NLP Tips and Tricks Flashcards
How does the softmax classifier work?
It gives a probability of different classifiers from a set of scores. For each input x, predict the probability of class k by taking the dot product of the weight matrix for that class and input x, taking the exponential of it, all divided by the exponent of the sum of all the scores for all the classes
What is the input and output for softmax?
The input is a vector of words of length n
The output is a vector of labels (POS tags, NE BIO tags)
What is the size of the softmax weight matrix?
It has dimensions of (C x n), where C is the number of classes and n is the number of entries in the input vector
What is cross-entropy loss?
It is a loss function used to train weights by computing the loss for the probabilities. We want to minimise the cross entropy loss
How do we compute cross entropy?
The P of true class distribution, multiplied by the log of the P of the predicted class, summed across all possible classes, multiplied by minus 1. This can be simplified to be -log q (k=true_class), where q is the predicted probability distribution
What do activation functions do?
They compute the hidden layer values given an input to compute some output values for that hidden layer
How are model parameters modelled?
They are a C x n matrix of weights, where C is the number of classes and n is the length of the input vector
What is shown in the image?
It is the matrix of gradient loss, which is computed with respect to the parameters
What is backpropagation?
It is a way to compute gradients efficiently using matrix computation.

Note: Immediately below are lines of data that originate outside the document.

/-!
# Analytic polyhedra and `𝒪(M)`-convex exhaustions of holomorphically convex manifolds (Hörmander, Lemma 5.3.7)

Everything in this file is PROVED. It is the first, purely topological, step of the function theory
on an abstract Stein manifold in the sense of Fritzsche–Grauert
(`Literature.Analysis.Complex.IsSteinManifold`: connected, holomorphically spreadable,
holomorphically convex; `Literature/Analysis/Complex/SteinManifold.lean`), needed by every proof
of Grauert's Oka principle over such a base
(`Literature.Geometry.Kaehler.grauert_oka_exists_holomorphic`,
`Literature/Geometry/Kaehler/GrauertOkaPrinciple.lean`: the exhaustion `W_m` of Leiterer, SCV IV,
Ch. II, 5.3.2 / 6.5.3, and the analytic polyhedra on which Grauert's induction runs). Only
holomorphic CONVEXITY is used (`Literature.Analysis.Complex.IsHolomorphicallyConvex`: the hull
`K̂ = holomorphicHull E M K` of a compact set is compact).

* `holomorphicHull_holomorphicHull` — `K̂` is `𝒪(M)`-convex: `(K̂)^ = K̂`.
* `exists_mdifferentiable_norm_lt_one_lt` — a point `y ∉ K̂` is separated from `K̂` by a global
  holomorphic function: `‖g‖ < 1` on `K̂`, `‖g y‖ > 1` (the definition of the hull, rescaled).
* `IsHolomorphicallyConvex.exists_polyhedron_between` — **Hörmander's Lemma 5.3.7.** If `M` is
  holomorphically convex (Hausdorff, locally compact), `K ⊆ M` is compact and `U ⊇ K̂` is open,
  there are finitely many `f₁, …, f_N ∈ 𝒪(M)` and a compact `W ⊆ U` with `K̂ ⊆ W°`,
  `‖f_j‖ < 1` on `K̂`, and `{x ∈ W : ‖f_j x‖ ≤ 1 ∀ j} ⊆ W°`. Hence (`…exists_analyticPolyhedron`)
  the ANALYTIC POLYHEDRON `P = {x ∈ W° : ‖f_j x‖ < 1 ∀ j}` is an open neighbourhood of `K̂` with
  `P̄ ⊆ {x ∈ W : ‖f_j x‖ ≤ 1 ∀ j}` compact and contained in `U` — Hörmander's proof: `K̂` has a
  compact neighbourhood `W ⊆ U`; every point of the compact "boundary" `W ∖ W°` lies outside `K̂`,
  so is separated from `K̂` by some `f` with `‖f‖ < 1` on `K̂`, `‖f‖ > 1` near the point;
  finitely many such `f` (Borel–Lebesgue) give a polyhedron missing `W ∖ W°`.
* `IsHolomorphicallyConvex.exists_compactExhaustion_holomorphicHull_eq` — a holomorphically
  convex, Hausdorff, locally compact, σ-compact `M` has a compact exhaustion `K₀ ⊆ K₁° ⊆ K₁ ⊆ ⋯`,
  `⋃ K_n = M`, by `𝒪(M)`-CONVEX compacta `K̂_n = K_n` (Hörmander, p. 125, the remark used in the
  proof of Thm. 5.3.9: "from (α) in Definition 5.1.3 it follows that there exists a sequence of
  compact subsets `K_j` … `K̂_j = K_j` and `⋃ K_j = Ω`"): take hulls along a compact exhaustion,
  re-indexed so that each hull lies in the interior of the next member.
* `IsSteinManifold.exists_polyhedron_between`, `IsSteinManifold.exists_analyticPolyhedron`,
  `IsSteinManifold.exists_compactExhaustion_holomorphicHull_eq` — the same for Stein manifolds
  in the binder shape of the Oka-principle facts (`E` finite-dimensional, `M` Hausdorff with
  countable basis, charted on `E`; local compactness and σ-compactness are then automatic,
  `locallyCompactSpace_of_chartedSpace`).

What is NOT here: that `P̄` (or `{x ∈ W : ‖f_j‖ ≤ 1}`) is itself `𝒪(M)`-convex, Bishop's
reduction of the number of inequalities (Hörmander, Lemma 5.3.8), and any function theory ON the
polyhedra (Theorem B, Oka–Weil) — those are the deep inputs of the Oka principle and are not
claimed.

## References

* L. Hörmander, *An Introduction to Complex Analysis in Several Variables*, 2nd ed. (1973),
  Def. 5.1.3 (α), Lemma 5.3.7, and p. 125 (proof of Thm. 5.3.9) [HormanderSCV1973].
* K. Fritzsche, H. Grauert, *From Holomorphic Functions to Complex Manifolds*, GTM 213 (2002),
  Ch. V §1 (holomorphically convex, Stein manifolds) [FritzscheGrauert2002].
-/

noncomputable section
import Literature.NumberTheory.EllipticCurves.FineSelmerIsotypicBoundedProofs
import Literature.NumberTheory.EllipticCurves.FineSelmerMuRoadDoorsUnconditional
import Literature.NumberTheory.NumberFields.ClassGroupNormRelations
import Literature.NumberTheory.IwasawaTheory.ClassicalMuVanishesBoundedRankProofs
import Literature.NumberTheory.IwasawaTheory.Fukuda1994Thm1Consequences
import HarnessLib
import Mathlib
import HarnessLib

/-!
# Route LiouvilleSarnak — crux `LiouvilleCutRank` (stmt-ValiantsHypothesis-14775):
# relabelling row bits and column bits does not change the cut rank

A cut `π : Fin n ⊕ Fin n ≃ Fin (2n)` determines the SETS of row and column positions together with a labelling
(which row bit sits at which row position).  The cut matrix of `π ∘ (σ ⊕ τ)` (`σ, τ` permutations of the row resp.
column bit labels) is the cut matrix of `π` with its rows and columns permuted, so the rank is the same.  Hence every
theorem of the route stated for one labelling of a cut shape (the "shape hypotheses"
`π (inl i) = p ⌊i/a⌋ + posR (i mod a)` of `…PeriodicDigits`, `…InterleavedUnbounded`, `…CcrrUnbounded`, …) holds for
EVERY cut with the same row-position set.

* `cutMatrix_sumCongr_eq_submatrix` — `M_{(σ ⊕ τ) ≫ π} = M_π.submatrix (· ∘ σ⁻¹) (· ∘ τ⁻¹)`.
* ★ `rank_cutMatrix_sumCongr` — `rank M_{(σ ⊕ τ) ≫ π} = rank M_π`.
* `rank_cutMatrix_eq_of_range_inl_eq` — two cuts with the same SET of row positions have cut matrices of equal rank.

Honest framing: bookkeeping; `LiouvilleCutRank`, `DigitalBilinearLiouville`, `AlgebraicSarnak` stay OPEN; nothing
bears on `VP ≠ VNP`.  No definitions.
-/

set_option linter.dupNamespace false

noncomputable section

namespace Summit.ValiantsHypothesis.ValiantsHypothesis.Theorems.LiouvilleSarnakLiouvilleCutRank.CutRelabel

open ArithmeticFunction Finset

/-- Relabelling row/column bits permutes rows/columns of the cut matrix. [folklore] -/
theorem cutMatrix_sumCongr_eq_submatrix (n : ℕ) (π : Fin n ⊕ Fin n ≃ Fin (2 * n))
    (σ τ : Equiv.Perm (Fin n)) :
    (Matrix.of fun r c : Fin n → Bool =>
      (((liouville (Nat.ofBits (fun k : Fin (2 * n) =>
        Sum.elim r c (((Equiv.sumCongr σ τ).trans π).symm k)) + 1) : ℤ) : ℂ))) =
    (Matrix.of fun r c : Fin n → Bool =>
      (((liouville (Nat.ofBits (fun k : Fin (2 * n) => Sum.elim r c (π.symm k)) + 1) : ℤ) : ℂ))).submatrix
      (Equiv.arrowCongr σ (Equiv.refl Bool)) (Equiv.arrowCongr τ (Equiv.refl Bool)) := by
  ext r c
  simp only [Matrix.submatrix_apply, Matrix.of_apply]
  congr 3
  refine congrArg Nat.ofBits (funext fun k => ?_)
  simp only [Equiv.symm_trans_apply, Equiv.sumCongr_symm, Equiv.sumCongr_apply]
  rcases π.symm k with i | i
  · simp [Equiv.arrowCongr]
  · simp [Equiv.arrowCongr]

/-- ★ Relabelling row/column bits does not change the rank of the cut matrix. [this file] -/
theorem rank_cutMatrix_sumCongr (n : ℕ) (π : Fin n ⊕ Fin n ≃ Fin (2 * n)) (σ τ : Equiv.Perm (Fin n)) :
    (Matrix.of fun r c : Fin n → Bool =>
      (((liouville (Nat.ofBits (fun k : Fin (2 * n) =>
        Sum.elim r c (((Equiv.sumCongr σ τ).trans π).symm k)) + 1) : ℤ) : ℂ))).rank =
    (Matrix.of fun r c : Fin n → Bool =>
      (((liouville (Nat.ofBits (fun k : Fin (2 * n) => Sum.elim r c (π.symm k)) + 1) : ℤ) : ℂ))).rank := by
  rw [cutMatrix_sumCongr_eq_submatrix, Matrix.rank_submatrix]

/-- Two cuts with the same set of row positions differ by a relabelling `σ ⊕ τ`. [folklore] -/
theorem exists_sumCongr_of_range_inl_eq (n : ℕ) (π π' : Fin n ⊕ Fin n ≃ Fin (2 * n))
    (h : Set.range (fun i : Fin n => π (Sum.inl i)) = Set.range (fun i : Fin n => π' (Sum.inl i))) :
    ∃ σ τ : Equiv.Perm (Fin n), π' = (Equiv.sumCongr σ τ).trans π := by
  classical
  -- row labels: σ i := the row label of π at the position π' (inl i)
  have hrow : ∀ i : Fin n, ∃ j : Fin n, π (Sum.inl j) = π' (Sum.inl i) := fun i => by
    have : π' (Sum.inl i) ∈ Set.range (fun i : Fin n => π (Sum.inl i)) := by rw [h]; exact ⟨i, rfl⟩
    obtain ⟨j, hj⟩ := this
    exact ⟨j, hj⟩
  -- column labels: the complement sets agree as well
  have hcol : ∀ i : Fin n, ∃ j : Fin n, π (Sum.inr j) = π' (Sum.inr i) := fun i => by
    rcases hk : π.symm (π' (Sum.inr i)) with j | j
    · exfalso
      have h1 : π (Sum.inl j) = π' (Sum.inr i) := by rw [← hk, Equiv.apply_symm_apply]
      have : π' (Sum.inr i) ∈ Set.range (fun i : Fin n => π' (Sum.inl i)) := by rw [← h]; exact ⟨j, h1⟩
      obtain ⟨i', hi'⟩ := this
      exact absurd (π'.injective hi') (by simp)
    · exact ⟨j, by rw [← hk, Equiv.apply_symm_apply]⟩
  choose σf hσ using hrow
  choose τf hτ using hcol
  have hσinj : Function.Injective σf := fun a b hab => by
    have := hσ a; rw [hab, hσ b] at this; exact Sum.inl_injective (π'.injective this.symm)
  have hτinj : Function.Injective τf := fun a b hab => by
    have := hτ a; rw [hab, hτ b] at this; exact Sum.inr_injective (π'.injective this.symm)
  refine ⟨Equiv.ofBijective σf ⟨hσinj, Finite.injective_iff_surjective.mp hσinj⟩,
    Equiv.ofBijective τf ⟨hτinj, Finite.injective_iff_surjective.mp hτinj⟩, ?_⟩
  refine Equiv.ext fun x => ?_
  rcases x with i | i
  · simp [hσ i]
  · simp [hτ i]

/-- ★ Two cuts with the same SET of row positions have cut matrices of the same rank. [this file] -/
theorem rank_cutMatrix_eq_of_range_inl_eq (n : ℕ) (π π' : Fin n ⊕ Fin n ≃ Fin (2 * n))
    (h : Set.range (fun i : Fin n => π (Sum.inl i)) = Set.range (fun i : Fin n => π' (Sum.inl i))) :
    (Matrix.of fun r c : Fin n → Bool =>
      (((liouville (Nat.ofBits (fun k : Fin (2 * n) => Sum.elim r c (π'.symm k)) + 1) : ℤ) : ℂ))).rank =
    (Matrix.of fun r c : Fin n → Bool =>
      (((liouville (Nat.ofBits (fun k : Fin (2 * n) => Sum.elim r c (π.symm k)) + 1) : ℤ) : ℂ))).rank := by
  obtain ⟨σ, τ, rfl⟩ := exists_sumCongr_of_range_inl_eq n π π' h
  exact rank_cutMatrix_sumCongr n π σ τ

end Summit.ValiantsHypothesis.ValiantsHypothesis.Theorems.LiouvilleSarnakLiouvilleCutRank.CutRelabel

end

Why is matrix computation good?
It is highly parallelizable
What does forward propagation do?
It computes hidden layer values using activation function
What does back propagation do?
It calculates partial derivatives at each step and pass gradients back through the graph
Compute local gradients + apply chain rule
The downstream gradient = upstream gradient x local gradient
Having multiple inputs will lead to multiple local gradients